C. difficile : Avec les graisses, la bactérie prospère
L’infection à Clostridium difficile est l’une des infections les plus courantes et les plus sévères. Apprendre qu’elle prospère avec un régime riche en protéines et en matières grasses a donc des implications évidentes, en particulier pour les personnes qui reçoivent un diagnostic d'infection. Cette étude, présentée dans la revue mSystems, de l'American Society for Microbiology, montre ainsi que des souris nourries avec un régime riche en protéines et en graisses sont plus susceptibles de contracter une infection mortelle à C. difficile mais qu'un régime riche en glucides peut protéger contre l'infection. La bactérie aussi a donc ses préférences alimentaires
L'infection à C. difficile est une infection dans le gros intestin, qui peut être mortelle, en particulier chez les patients qui doivent prendre des antibiotiques pendant une longue période et notamment au cours du vieillissement. En cas de déséquilibre intestinal, Clostridium difficile commence à se développer et à libérer des toxines qui attaquent la muqueuse de l'intestin et entraînent des symptômes sévères.
Le nombre de cas d’infections à Clostridium difficile augmente et les souches deviennent plus meurtrières : aux Etats-Unis, on estime à 450.000 environ, l’incidence annuelle des infections à C. difficile, en Europe, à 125.000. Avec un taux de décès élevé, de 3% en moyenne, 3.700 décès liés à l’infection étant recensés chaque année en Europe. Enfin, ces dix dernières années ont vu l’émergence de nouvelles souches de C. difficile, associées à des épidémies d’infections graves dans le monde entier.

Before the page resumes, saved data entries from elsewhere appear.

import Literature.Topology.FourManifolds.CollarFill
import Literature.Topology.FourManifolds.ExpHeightBall
import Literature.Topology.FourManifolds.RegularLevelSet
import HarnessLib

/-!
# The sub-sphere of the capped-ball step: decomposition, compactness, regularity, and its
# structure as a regular level

Topic `Literature/Topology/FourManifolds`; fact seat of Alexander's theorem
(`provefact-Literature.Topology.FourManifolds.SphereEmbedding.schoenflies_exists_ball`, Schultens
(2014), Thm. 3.2.5).  **Everything in this file is proved; no definitions, no named facts.**

The smoothed sphere `S₁` ("we isotope `S₁` … slightly … to be smooth", Schultens (2014), proof of
Thm. 3.2.5, PDF p. 45) of the fact seat's step is the set
`W = subSphere F P E₁ s δ ε₀ = {x ∈ subDomain | G_B x = 0}` of `CappedBallData.lean`.  Under the
normal-form hypotheses `StepNF`, the scales `StepScale` and an admissible `P`, this file proves:

* §2 zone values: on the collar zone `F₂ = G` (`fillFun_eq_lidFun_of_collar`), inner/lateral
  signs, a priori bounds on zeros;
* §3 `CappedBallLid.subSphere_eq` — **`W` is the union of the lid piece `{G = 0, x₂ ≥ -3s}`, the
  low piece `{F₂ = 0, x₂ ≤ -5s/2} ∩ closedBox` and the far part `E₂ ∖ closedBox` of the absorbed
  disc**; in particular `W ⊆ (lid piece) ∪ {F₂ = 0}` (`mem_lidPiece_or_fillFun_eq_zero`);
* §4 `CappedBallLid.isCompact_subSphere` — `W` is compact;
* §5 `CappedBallLid.subFun_eventuallyEq_lidFun`, `subFun_eventuallyEq_fillFun`,
  `fderiv_subFun_ne_zero_of_mem` — the germ of `G_B` along `W` is that of `G` or of `F₂`, and
  `G_B` is regular along `W`;
* §6 `CappedBallLid.isRegularLevel_subFun` — **`0` is a regular level of `G_B` on its (open)
  domain**, so that `W` carries the structure of a smooth surface (`RegularLevelSet.lean`:
  `RegularLevel`, charts, `isSmoothEmbedding_incl`), with `image_val_preimage_eq` identifying the
  level with `W`.

## References

* J. Schultens, *Introduction to 3-Manifolds*, GSM 151 (2014), proof of Thm. 3.2.5 (PDF
  p. 45). [Schultens2014]
* M. W. Hirsch, *Differential Topology*, GTM 33 (1976), Ch. 1 §3, Thm. 3.2. [HirschDT1976]
-/

open scoped RealInnerProductSpace Topology Manifold ContDiff
open Set Filter Metric Function

noncomputable section

namespace Literature.Topology.FourManifolds

namespace CappedBallLid

variable {F : EuclideanSpace ℝ (Fin 3) → ℝ} {P : ℝ → ℝ} {E₁ E₂ : Set (EuclideanSpace ℝ (Fin 3))}
  {w₀ η₀ ε₀ s δ : ℝ}

/-! ### §1 The rim radius on the collar zone -/

/-- `λ(1/2) = 1/2` for Mathlib's smooth transition (by the symmetry `λ(x) + λ(1 - x) = 1`).
[folklore] -/
theorem smoothTransition_one_half : Real.smoothTransition (1 / 2) = 1 / 2 := by
  unfold Real.smoothTransition
  have h : (1 : ℝ) - 1 / 2 = 1 / 2 := by norm_num
  rw [h]
  have he : 0 < expNegInvGlue (1 / 2 : ℝ) := expNegInvGlue.pos_of_pos (by norm_num)
  field_simp
  ring

/-- On `z ≥ -3s` the rim radius is at least `s/2`. [folklore] -/
theorem half_le_rimRadius (hs : 0 < s) {z : ℝ} (hz : -3 * s ≤ z) : s / 2 ≤ rimRadius s z := by
  unfold rimRadius
  have h : (1 : ℝ) / 2 ≤ (z + 4 * s) / (2 * s) := by
    rw [le_div_iff₀ (by linarith)]; linarith
  have := Real.smoothTransition.monotone h
  rw [smoothTransition_one_half] at this
  nlinarith

/-! ### §2 Zone values: where the filled function is the lid function, and signs -/

section Zones

/-- Numerical consequences of the scales, collected. [folklore] -/
theorem scales (hS : StepScale s δ w₀ η₀) : 0 < s ∧ s ≤ 1 / 8 ∧ 8 * s ≤ w₀ ∧ 20 * s ≤ η₀ ∧ 0 < δ ∧ δ ≤ s / 16 :=
  ⟨hS.hs, hS.hs1, hS.hsw, hS.hsη, hS.hδ, hS.hδs⟩

/-- In the box `{ρ² ≤ (1+3s)², |x₂| ≤ 6s}` the defining function is `ρ² - 1`. [folklore] -/
theorem F_eq_of_box (hN : StepNF F E₁ E₂ w₀ η₀ ε₀) (hS : StepScale s δ w₀ η₀) {x : EuclideanSpace ℝ (Fin 3)} (h1 : hsq x ≤ (1 + 3 * s) ^ 2)
    (h2 : |x 2| ≤ 6 * s) : F x = hsq x - 1 := by
  obtain ⟨hs, hs1, hsw, hsη, -, -⟩ := scales hS
  exact hN.hNF x (by nlinarith) (by linarith)

/-- **On the collar zone the filled function is the lid function**: for
`1 - s/4 ≤ ρ² ≤ (1+2s)²`, `-3s ≤ x₂ ≤ -2s`, `F₂ = G` (there `w - 1 = G` and
`F - G ≥ min(F - a, F - b) - κ ≥ s - s/8 ≥ δ`, as `F - b = 2r + r² ≥ s` and
`F - a = (ρ² - 1)(1 - s) - x₂ ≥ 2s - s/4`). [folklore] -/
theorem fillFun_eq_lidFun_of_collar (hP : Admissible P) (hN : StepNF F E₁ E₂ w₀ η₀ ε₀) (hS : StepScale s δ w₀ η₀) {x : EuclideanSpace ℝ (Fin 3)} (h1 : 1 - s / 4 ≤ hsq x)
    (h2 : hsq x ≤ (1 + 2 * s) ^ 2) (h3 : -3 * s ≤ x 2) (h4 : x 2 ≤ -2 * s) :
    fillFun F P s δ ((1 + s) ^ 2 + ε₀ + 2) x = lidFun P s x := by
  obtain ⟨hs, hs1, hsw, hsη, hδ, hδs⟩ := scales hS
  have hw : fillWeight P s δ ((1 + s) ^ 2 + ε₀ + 2) x = 1 + lidFun P s x :=
    fillWeight_eq_of_mem_box hs h2 h3 (by linarith)
  have hF : F x = hsq x - 1 := F_eq_of_box hN hS (by nlinarith) (abs_le.2 ⟨by linarith, by linarith⟩)
  have hG := lidFun_le_max_add hP.hPle hs x
  have hr := half_le_rimRadius hs h3
  have hr1 := rimRadius_le hs (x 2)
  have ha : F x - topFun s x ≥ s := by
    rw [hF]; unfold topFun; nlinarith
  have hb : F x - rimFun s x ≥ s := by
    rw [hF]; unfold rimFun; nlinarith
  have hmax : max (topFun s x) (rimFun s x) ≤ F x - s := max_le (by linarith) (by linarith)
  rw [show lidFun P s x = fillWeight P s δ ((1 + s) ^ 2 + ε₀ + 2) x - 1 by rw [hw]; ring]
  exact fillFun_eq_right hP.hP1 hδ (by rw [hw]; linarith)

/-- On the inner zone `ρ² ≤ 1 - s/4`, `-3s ≤ x₂ ≤ -2s`, both the lid function and the filled
function are negative. [folklore] -/
theorem neg_of_inner (hP : Admissible P) (hS : StepScale s δ w₀ η₀) {x : EuclideanSpace ℝ (Fin 3)} (h1 : hsq x ≤ 1 - s / 4)
    (h3 : -3 * s ≤ x 2) (h4 : x 2 ≤ -2 * s) :
    lidFun P s x < 0 ∧ fillFun F P s δ ((1 + s) ^ 2 + ε₀ + 2) x < 0 := by
  obtain ⟨hs, hs1, hsw, hsη, hδ, hδs⟩ := scales hS
  have hG := lidFun_le_max_add hP.hPle hs x
  have hr := half_le_rimRadius hs h3
  have ha : topFun s x ≤ -2 * s := by
    unfold topFun; nlinarith [hsq_nonneg x]
  have hb : rimFun s x ≤ -(5 * s / 4) := by
    unfold rimFun; nlinarith [rimRadius_le hs (x 2)]
  have hmax : max (topFun s x) (rimFun s x) ≤ -(5 * s / 4) := max_le (by linarith) hb
  have hGneg : lidFun P s x < 0 := by linarith
  refine ⟨hGneg, ?_⟩
  have hle := fillFun_le_min hP.hPge hδ (F := F) (s := s) (M := (1 + s) ^ 2 + ε₀ + 2) x (P := P)
  have hw : fillWeight P s δ ((1 + s) ^ 2 + ε₀ + 2) x = 1 + lidFun P s x :=
    fillWeight_eq_of_mem_box hs (by nlinarith) h3 (by linarith)
  have : min (F x) (fillWeight P s δ ((1 + s) ^ 2 + ε₀ + 2) x - 1) ≤ lidFun P s x := by
    rw [hw]; exact (min_le_right _ _).trans (by linarith)
  linarith

/-- On the lateral zone `(1+2s)² ≤ ρ² ≤ (1+3s)²`, `-3s ≤ x₂ ≤ 2s`, both the lid function and the
filled function are positive. [folklore] -/
theorem pos_of_lateral (hP : Admissible P) (hN : StepNF F E₁ E₂ w₀ η₀ ε₀) (hS : StepScale s δ w₀ η₀) {x : EuclideanSpace ℝ (Fin 3)} (h1 : (1 + 2 * s) ^ 2 ≤ hsq x)
    (h2 : hsq x ≤ (1 + 3 * s) ^ 2) (h3 : -3 * s ≤ x 2) (h4 : x 2 ≤ 2 * s) :
    0 < lidFun P s x ∧ 0 < fillFun F P s δ ((1 + s) ^ 2 + ε₀ + 2) x := by
  obtain ⟨hs, hs1, hsw, hsη, hδ, hδs⟩ := scales hS
  have hF : F x = hsq x - 1 := F_eq_of_box hN hS h2 (abs_le.2 ⟨by linarith, by linarith⟩)
  have hr1 := rimRadius_le hs (x 2)
  have hr0 := rimRadius_nonneg hs (x 2)
  have hb : 2 * s ≤ rimFun s x := by unfold rimFun; nlinarith
  have hG : 2 * s ≤ lidFun P s x := hb.trans ((le_max_right _ _).trans (max_le_lidFun hP.hPge hs x))
  refine ⟨by linarith, ?_⟩
  have hmin := min_sub_le_fillFun hP.hPle hδ (F := F) (s := s) (M := (1 + s) ^ 2 + ε₀ + 2) x (P := P)
  have hε₀ := hN.hε₀
  have hw := one_add_lidFun_le_fillWeight hs hδ.le (by positivity : (0:ℝ) ≤ (1 + s) ^ 2 + ε₀ + 2) x
    (P := P) (δ := δ)
  have : 2 * s ≤ min (F x) (fillWeight P s δ ((1 + s) ^ 2 + ε₀ + 2) x - 1) :=
    le_min (by rw [hF]; nlinarith) (by linarith)
  linarith

/-- A zero of the lid function at height `≤ -2s` has `ρ² ≥ 1 - s/8` (it lies on the rim or the
collar, not below the dome). [folklore] -/
theorem hsq_ge_of_lidFun_eq_zero (hP : Admissible P) (hS : StepScale s δ w₀ η₀) {x : EuclideanSpace ℝ (Fin 3)} (hx : lidFun P s x = 0)
    (h4 : x 2 ≤ -2 * s) : 1 - s / 8 ≤ hsq x := by
  obtain ⟨hs, hs1, -, -, -, -⟩ := scales hS
  have hG := lidFun_le_max_add hP.hPle hs x
  have ha : topFun s x ≤ -2 * s + s * hsq x - s := by unfold topFun; nlinarith
  by_contra hlt
  push Not at hlt
  have ha' : topFun s x < -(s / 8) := by nlinarith [hsq_nonneg x]
  have hr0 := rimRadius_nonneg hs (x 2)
  have hb : rimFun s x < -(s / 8) := by unfold rimFun; nlinarith
  have : max (topFun s x) (rimFun s x) < -(s / 8) := max_lt ha' hb
  linarith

Graisses et protéines favorisent la vulnérabilité à l’infection à C. difficile
L’alimentation affecte le microbiome intestinal mais ? Si cette étude menée chez la souris va nécessiter confirmation chez l’Homme de ce lien entre un régime alimentaire riche et l’infection à C. difficile, la voie devra être explorée, insiste l’auteur principal, le chimiste Ernesto Abel-Santos, de l'Université du Nevada à Las Vegas : « Nous savons que de nombreuses personnes suivent ce type de régimes alimentaires et nous n'avons pas d’idée précises de leurs effets sur nos systèmes ».
L’étude est ici menée sur 4 groupes de 5 souris. Chaque groupe a reçu des antibiotiques et a été nourri avec un régime alimentaire différent :
- un régime riche en graisses et riche en protéines,
- un régime riche en matières grasses et faible en protéines,
- un régime riche en glucides,
- un régime de laboratoire standard pour les souris expérimentales.
L’expérience livre des résultats surprenants : les animaux du groupe régime riche en protéines et en matières grasses développent des infections sévères et meurent en 4 jours. 2 souris du groupe régime riche en graisses et pauvre en protéines, meurent également. Dans le groupe régime riche en glucides, seules 2 souris ont présenté des symptômes bénins puis se rétablissent. Enfin, dans le groupe de régime standard, tous les animaux ont montré des signes d'infection mais se sont également rétablis.
Alimentation et infections : cette étude confirme que l'alimentation peut favoriser certaines communautés microbiennes qui peuvent être bénéfiques : pour qu'une infection se développe, il faut à la fois une éradication de ces « bonnes bactéries » par des antibiotiques par exemple, puis un régime qui favorise la prolifération de l’infection ». L’étude livre un autre résultat intéressant : le régime riche en glucides apparaît protecteur contre l'infection à C. difficile mais donne naissance à la communauté de microbes la moins diversifiée. Les chercheurs expliquent : « De nombreuses études ont déjà conclu qu'une plus faible diversité microbienne est toujours une mauvaise chose, mais dans ce cas, c’est la configuration qui apporte la meilleure protection contre l’infection ».
Il va maintenant falloir confirmer ce lien entre l'alimentation et l'infection à C. difficile chez l’Homme. Mais, d’ores et déjà, cette étude peut dissuader les personnes à risque -comme les patients sous antibiotiques par exemple- d’adopter certains régimes alimentaires comme le régime « Keto », « Paléo » ou encore Atkins basés sur des repas riches en graisses et en protéines et pauvres en glucides. Car ces régimes pourraient « attirer » les bactéries Clostridioides difficile.